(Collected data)
import Summits.ResolutionOfSingularities.ResolutionOfSingularities.Theorems.FrobeniusLadderFRationalResolutionIsolatedAffineLogRegularChartResolution
import Summits.ResolutionOfSingularities.ResolutionOfSingularities.Theorems.FrobeniusLadderFRationalResolutionSimplicialNormalization
import Summits.ResolutionOfSingularities.ResolutionOfSingularities.Theorems.FrobeniusLadderFRationalResolutionFixedChart
import Summits.ResolutionOfSingularities.ResolutionOfSingularities.Theorems.FrobeniusLadderFRationalResolutionDiagQuotientSurface
import HarnessLib

/-!
# Crux `FrobeniusLadder.FRationalResolution` (stmt-ResolutionOfSingularities-15317), line `redirect`,
# stub `stub_diagonalizableQuotientResolution` — **ISOLATED (tame) diagonalizable quotient singularities over an
# algebraically closed field ARE RESOLVABLE** (the isolated-singularity case of the stub over `K = K̄`, assembled)

End of lineage leafhand-4's isolated-singularity lane. At a `D(A)`-FIXED point `𝔔` of a quotient chart
`φ : Spec S₀ → X` (`S` regular of finite type over `K`, graded by the finite abelian group `A`, `S₀ = 𝒮 0`):
`…FixedPointLogRegularNhd.exists_nhd_isLogRegularAt_of_fixed` gives the monomial chart `x^m`, `m ∈ ℤⁿ_{≥0} ⊓ ker`,
Kato-log-regular on a basic open `D(g) ∋ 𝔮 = 𝔔 ∩ S₀` with `n = dim S_𝔔`; `…SimplicialNormalization.
exists_normalized_chart_forall_isPrimSimplicial` (✓ p824855) re-parametrises it to an fs SPANNING chart with PRIMITIVELY
SIMPLICIAL face fan; its unit face is `0` (`x^m ∈ 𝔔` for `m ≠ 0`); `…FixedPointDimension` gives `dim (S₀)_𝔮 = n`. These
are exactly the ring data of `…IsolatedAffineLogRegularChartResolution.hasResolution_of_isolated_affine_logRegular_charts_
of_isAlgClosed` (✓ p824766, which derives closedness, punctured regularity and non-regularity of the fan and feeds (ε₂′)
✓ p824253: `𝔮`-primary monomial centre, Kato (10.4) chart, E-k over `K̄`). In the TAME case every point under a quotient
chart is under a fixed point of another one (`…FixedChart.exists_fixed_chart` ✓ p817830).

* `hasResolution_of_isolated_fixedPoint_charts_of_isAlgClosed` — `X` integral, locally of finite type over `K = K̄`,
  finitely many singular points, each the image of a `D(A)`-FIXED point of a quotient chart ⇒ `Scheme.HasResolution X`;
* **`hasResolution_of_isolated_tame_quotient_charts_of_isAlgClosed`** — the stub's hypothesis `hq` AT THE SINGULAR POINTS,
  with `|A| ∈ Kˣ` (tame) chartwise, `K` algebraically closed and finitely many singular points ⇒ `Scheme.HasResolution X`.

Honest label: the ISOLATED + TAME + `K = K̄` case of `stub_diagonalizableQuotientResolution` (no stub closed by name:
the stub allows any field, wild `A` and non-isolated singularities — general case = functorial toroidal resolution /
Bergh–Rydh destackification). No definitions, no named facts, no sorry.
[cite: Kato1994, Def. (2.1), (10.4)] [cite: KempfEtAl1973, Ch. I §2 Thm. 11] [cite: Kollar2007, §2.2]
[folklore; cite: SGA1, Exp. I Prop. 7.6; SGA3, Exp. VIII §4–5]
-/

noncomputable section

-- single-problem summit: the doubled namespace component is forced
set_option linter.dupNamespace false

open CategoryTheory AlgebraicGeometry
open Literature.AlgebraicGeometry.Resolution Literature.Geometry.PolyhedralFans
open Literature.AlgebraicGeometry.Resolution.LogBlowup Literature.AlgebraicGeometry.Resolution.LogChart
open Literature.AlgebraicGeometry.Resolution.DiagonalizableQuotient
open Summit.ResolutionOfSingularities.ResolutionOfSingularities.Theorems.FRationalResolution

namespace Summit.ResolutionOfSingularities.ResolutionOfSingularities.Theorems.FRationalResolution.IsolatedFixedPointResolution

/-- **Isolated singularities over `K = K̄` lying under `D(A)`-fixed points of quotient charts are resolvable.** Let `X` be
integral, locally of finite type over an algebraically closed field `K`, with finitely many singular points, each of
which is `φ v` for an étale `φ : Spec S₀ → X` where `S` is a regular `K`-algebra of finite type graded by a finite abelian
group `A`, `S₀ = 𝒮 0`, and `v = 𝔔 ∩ S₀` for a prime `𝔔 ⊇ S_c` (`c ≠ 0`) of `S` (a `D(A)`-fixed point). Then `X` has a
resolution of singularities. [cite: Kato1994, Def. (2.1), (10.4)] [cite: Kollar2007, §2.2] -/
theorem hasResolution_of_isolated_fixedPoint_charts_of_isAlgClosed (K : Type) [Field K] [IsAlgClosed K]
    (X : Scheme.{0}) [IsIntegral X] (f : X ⟶ Spec (.of K)) [LocallyOfFiniteType f]
    (hfin : (Scheme.regularLocus X)ᶜ.Finite)
    (hchart : ∀ x : X, x ∉ Scheme.regularLocus X →
      ∃ (A : Type) (_ : AddCommGroup A) (_ : Finite A) (_ : DecidableEq A)
        (S : Type) (_ : CommRing S) (_ : Algebra K S) (𝒮 : A → Submodule K S) (_ : GradedAlgebra 𝒮),
        Algebra.FiniteType K S ∧ IsRegularRing S ∧
        ∃ (φ : Spec (.of (𝒮 0)) ⟶ X), Etale φ ∧
          ∃ (v : Spec (.of (𝒮 0))) (𝔔 : Ideal S) (_ : 𝔔.IsPrime),
            𝔔.comap (algebraMap (𝒮 0) S) = v.asIdeal ∧ (∀ c : A, c ≠ 0 → ∀ s ∈ 𝒮 c, s ∈ 𝔔) ∧ φ v = x) :
    Scheme.HasResolution X := by
  classical
  refine IsolatedAffineLogRegularChartResolution.hasResolution_of_isolated_affine_logRegular_charts_of_isAlgClosed
    K X f hfin fun x hx => ?_
  obtain ⟨A, _, _, _, S, _, _, 𝒮, _, hft, hregS, φ, hφ, v, 𝔔, h𝔔, h𝔔v, hfix, hvx⟩ := hchart x hx
  haveI := hft
  haveI := hregS
  haveI := hφ
  haveI := h𝔔
  obtain ⟨I, hI⟩ := v
  simp only at h𝔔v
  subst h𝔔v
  have hA : AddMonoid.IsTorsion A := fun c => isOfFinAddOrder_of_finite c
  -- the fixed-point monomial chart, log regular on `D(g)`
  obtain ⟨n, xs, a, hxa, hn, φ₀, hφ₀, g, hg𝔔, hreg⟩ :=
    FixedPointLogRegularNhd.exists_nhd_isLogRegularAt_of_fixed 𝒮 hA 𝔔 hfix
  have ha : ∀ i, IsOfFinAddOrder (a i) := fun i => hA (a i)
  -- its normalisation, with primitively simplicial face fan
  obtain ⟨P', e, hfg, hsat, hspan, hiff, hps⟩ :=
    SimplicialNormalization.exists_normalized_chart_forall_isPrimSimplicial a ha φ₀
  set 𝔮 : Ideal (𝒮 0) := 𝔔.comap (algebraMap (𝒮 0) S) with h𝔮
  let ψ : Multiplicative P' →* 𝒮 0 := φ₀.comp (AddMonoidHom.toMultiplicative e.toAddMonoidHom)
  -- unit face `0`
  have hfix' : ∀ p : P', (p : Fin n → ℤ) ≠ 0 → ψ (Multiplicative.ofAdd p) ∈ 𝔮 := by
    intro p hp
    have hPnonneg : (0 : Fin n → ℤ) ≤ ((e p) : Fin n → ℤ) :=
      AddSubmonoid.mem_nonneg.mp (AddSubmonoid.mem_inf.mp (e p).2).1
    have hep : ((e p) : Fin n → ℤ) ≠ 0 := fun h0 => hp (by
      have h1 : e p = 0 := Subtype.ext h0
      have h2 : p = 0 := (map_eq_zero_iff e e.injective).mp h1
      rw [h2]; rfl)
    obtain ⟨i, hi⟩ : ∃ i, ((e p) : Fin n → ℤ) i ≠ 0 := by
      by_contra hall
      push Not at hall
      exact hep (funext hall)
    have hpos : 1 ≤ (((e p) : Fin n → ℤ) i).toNat := by have := hPnonneg i; simp only [Pi.zero_apply] at this; omega
    change ((φ₀ (Multiplicative.ofAdd (e p)) : 𝒮 0) : S) ∈ 𝔔
    rw [hφ₀, ← Finset.mul_prod_erase Finset.univ _ (Finset.mem_univ i)]
    exact Ideal.mul_mem_right _ _ (Ideal.pow_mem_of_mem 𝔔 (hxa i).1 _ hpos)
  -- `dim (S₀)_𝔮 = dim S_𝔔 = n`
  letI : Algebra (Localization.AtPrime 𝔮) (Localization.AtPrime 𝔔) :=
    (Localization.localRingHom 𝔮 𝔔 (algebraMap (𝒮 0) S) rfl).toAlgebra
  haveI : IsScalarTower (𝒮 0) (Localization.AtPrime 𝔮) (Localization.AtPrime 𝔔) :=
    IsScalarTower.of_algebraMap_eq fun r => by
      rw [IsScalarTower.algebraMap_apply (𝒮 0) S (Localization.AtPrime 𝔔)]
      exact (Localization.localRingHom_to_map 𝔮 𝔔 (algebraMap (𝒮 0) S) rfl r).symm
  have hdim : ringKrullDim (Localization.AtPrime 𝔮) = n := by
    rw [FixedPointDimension.ringKrullDim_atPrime_eq_of_fixed 𝒮 hA 𝔔 hfix
      (Localization.AtPrime 𝔮) (Localization.AtPrime 𝔔), ← hn]
  -- assemble the affine chart data
  refine ⟨CommRingCat.of (𝒮 0), φ, inferInstance, ⟨𝔮, hI⟩, hvx, n, P', hfg,
    (fun w m hm hmw => (hsat hmw).resolve_left (Nat.pos_iff_ne_zero.mp hm)), hspan, ψ, g, ?_, ?_, hfix', hdim, hps⟩
  · show g ∉ 𝔮
    rw [h𝔮, Ideal.mem_comap]
    exact hg𝔔
  · intro 𝔭 h𝔭 hg𝔭
    exact (@hiff 𝔭 h𝔭).mpr (@hreg 𝔭 h𝔭 hg𝔭)

/-- **Isolated TAME diagonalizable quotient singularities over an algebraically closed field are resolvable.** Let `X`
be integral, locally of finite type over an algebraically closed field `K`, with finitely many singular points, each of
which lies in the image of an étale `K`-morphism `Spec S₀ → X` with `S` a REGULAR `K`-algebra of finite type graded by a
finite abelian group `A` of order invertible in `K` and `S₀ = 𝒮 0` (the hypothesis `hq` of
`stub_diagonalizableQuotientResolution`, at the singular points, in the tame case). Then `X` has a resolution of
singularities. [cite: Kato1994, (10.4)] [cite: Kollar2007, §2.2] [folklore; cite: SGA1, Exp. I Prop. 7.6; SGA3, Exp. VIII §4–5] -/
theorem hasResolution_of_isolated_tame_quotient_charts_of_isAlgClosed (K : Type) [Field K] [IsAlgClosed K]
    (X : Scheme.{0}) [IsIntegral X] (g : X ⟶ Spec (.of K)) [LocallyOfFiniteType g]
    (hfin : (Scheme.regularLocus X)ᶜ.Finite)
    (hq : ∀ x : X, x ∉ Scheme.regularLocus X →
      ∃ (A : Type) (_ : AddCommGroup A) (_ : Finite A) (_ : DecidableEq A)
        (S : Type) (_ : CommRing S) (_ : Algebra K S) (𝒮 : A → Submodule K S)
        (_ : GradedAlgebra 𝒮), IsUnit ((Nat.card A : ℕ) : K) ∧ Algebra.FiniteType K S ∧
        IsRegularRing S ∧ ∃ φ : Spec (.of (𝒮 0)) ⟶ X, Etale φ ∧ x ∈ Set.range φ ∧
          φ ≫ g = Spec.map (CommRingCat.ofHom (algebraMap K (𝒮 0)))) :
    Scheme.HasResolution X := by
  classical
  refine hasResolution_of_isolated_fixedPoint_charts_of_isAlgClosed K X g hfin fun x hx => ?_
  obtain ⟨A, _, _, _, S, _, _, 𝒮, _, htame, hft, hreg, φ, hφ, ⟨v, hv⟩, hφg⟩ := hq x hx
  haveI := hft
  haveI := hreg
  haveI := hφ
  obtain ⟨A', _, _, _, S', _, _, 𝒮', inst', hft', hreg', φ', hφ', -, v', 𝔔', h𝔔', h𝔔'v', hfix, hv'⟩ :=
    FixedChart.exists_fixed_chart K X g A S 𝒮 φ hφg htame v
  exact ⟨A', inferInstance, inferInstance, inferInstance, S', inferInstance, inferInstance, 𝒮', inst', hft', hreg',
    φ', hφ', v', 𝔔', h𝔔', h𝔔'v', hfix, hv'.trans hv⟩

end Summit.ResolutionOfSingularities.ResolutionOfSingularities.Theorems.FRationalResolution.IsolatedFixedPointResolution

end

/-! ## Appendix (same generation): the tame SURFACE case over `K = K̄`, no local datum left

`…DiagQuotientSurface` (✓) reduced the surface slice of the stub to LOCAL resolutions at its finitely many closed singular
points and recorded, under `hq` verbatim and `dim X ≤ 2`, that the singular locus is FINITE
(`diagQuotient_surface_singularLocus`: `X` is normal by the regular-chart normality package; a normal surface has finitely
many singular points). Composed with `hasResolution_of_isolated_tame_quotient_charts_of_isAlgClosed` above this closes the
`hloc` gap of `…DiagQuotientSurface.stub_diagonalizableQuotientResolution_of_surface_of_local` in the tame case over `K̄`.
[cite: Lipman1978, §2] [cite: Kato1994, (10.4)] -/

noncomputable section

-- single-problem summit: the doubled namespace component is forced
set_option linter.dupNamespace false

namespace Summit.ResolutionOfSingularities.ResolutionOfSingularities.Theorems.FRationalResolution.IsolatedFixedPointResolution

open CategoryTheory AlgebraicGeometry Literature.AlgebraicGeometry.Resolution
open Summit.ResolutionOfSingularities.ResolutionOfSingularities.Theorems.FRationalResolution

/-- **Tame diagonalizable quotient SURFACE singularities over `K = K̄` are resolvable.** Let `X` be an integral scheme of
finite type over an algebraically closed field `K` with `dim X ≤ 2`, every point of which lies in the image of an étale
`K`-morphism `Spec S₀ → X` with `S` a REGULAR `K`-algebra of finite type graded by a finite abelian group `A` of order
invertible in `K`, `S₀ = 𝒮 0` (the stub's `hq` verbatim, tame). Then `X` has a resolution of singularities.
[cite: Kato1994, (10.4)] [cite: Lipman1978, §2] [cite: Kollar2007, §2.2] -/
theorem hasResolution_of_tame_quotient_surface_of_isAlgClosed (K : Type) [Field K] [IsAlgClosed K]
    (X : Scheme.{0}) (g : X ⟶ Spec (.of K)) [IsIntegral X] [LocallyOfFiniteType g] [QuasiCompact g]
    (hq : ∀ x : X, ∃ (A : Type) (_ : AddCommGroup A) (_ : Finite A) (_ : DecidableEq A)
        (S : Type) (_ : CommRing S) (_ : Algebra K S) (𝒮 : A → Submodule K S)
        (_ : GradedAlgebra 𝒮), IsUnit ((Nat.card A : ℕ) : K) ∧ Algebra.FiniteType K S ∧
        IsRegularRing S ∧ ∃ φ : Spec (.of (𝒮 0)) ⟶ X, Etale φ ∧ x ∈ Set.range φ ∧
          φ ≫ g = Spec.map (CommRingCat.ofHom (algebraMap K (𝒮 0))))
    (hdim : topologicalKrullDim X ≤ 2) :
    Scheme.HasResolution X := by
  have hq' : ∀ x : X, ∃ (A : Type) (_ : AddCommGroup A) (_ : Finite A) (_ : DecidableEq A)
      (S : Type) (_ : CommRing S) (_ : Algebra K S) (𝒮 : A → Submodule K S)
      (_ : GradedAlgebra 𝒮), Algebra.FiniteType K S ∧ IsRegularRing S ∧
      ∃ φ : Spec (.of (𝒮 0)) ⟶ X, Etale φ ∧ x ∈ Set.range φ ∧
        φ ≫ g = Spec.map (CommRingCat.ofHom (algebraMap K (𝒮 0))) := fun x => by
    obtain ⟨A, iA, fA, dA, S, iS, aS, 𝒮, gS, -, hft, hreg, φ, hφ, hx, hcomp⟩ := hq x
    exact ⟨A, iA, fA, dA, S, iS, aS, 𝒮, gS, hft, hreg, φ, hφ, hx, hcomp⟩
  obtain ⟨hfin, -⟩ := DiagQuotientSurface.diagQuotient_surface_singularLocus K X g hq' hdim
  exact hasResolution_of_isolated_tame_quotient_charts_of_isAlgClosed K X g hfin fun x _ => hq x

end Summit.ResolutionOfSingularities.ResolutionOfSingularities.Theorems.FRationalResolution.IsolatedFixedPointResolution

end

> **Instructions for the task**:
A bare number is the whole answer: how many lines in the entries contain "Submodule"?

> **Response to this exercise**:
4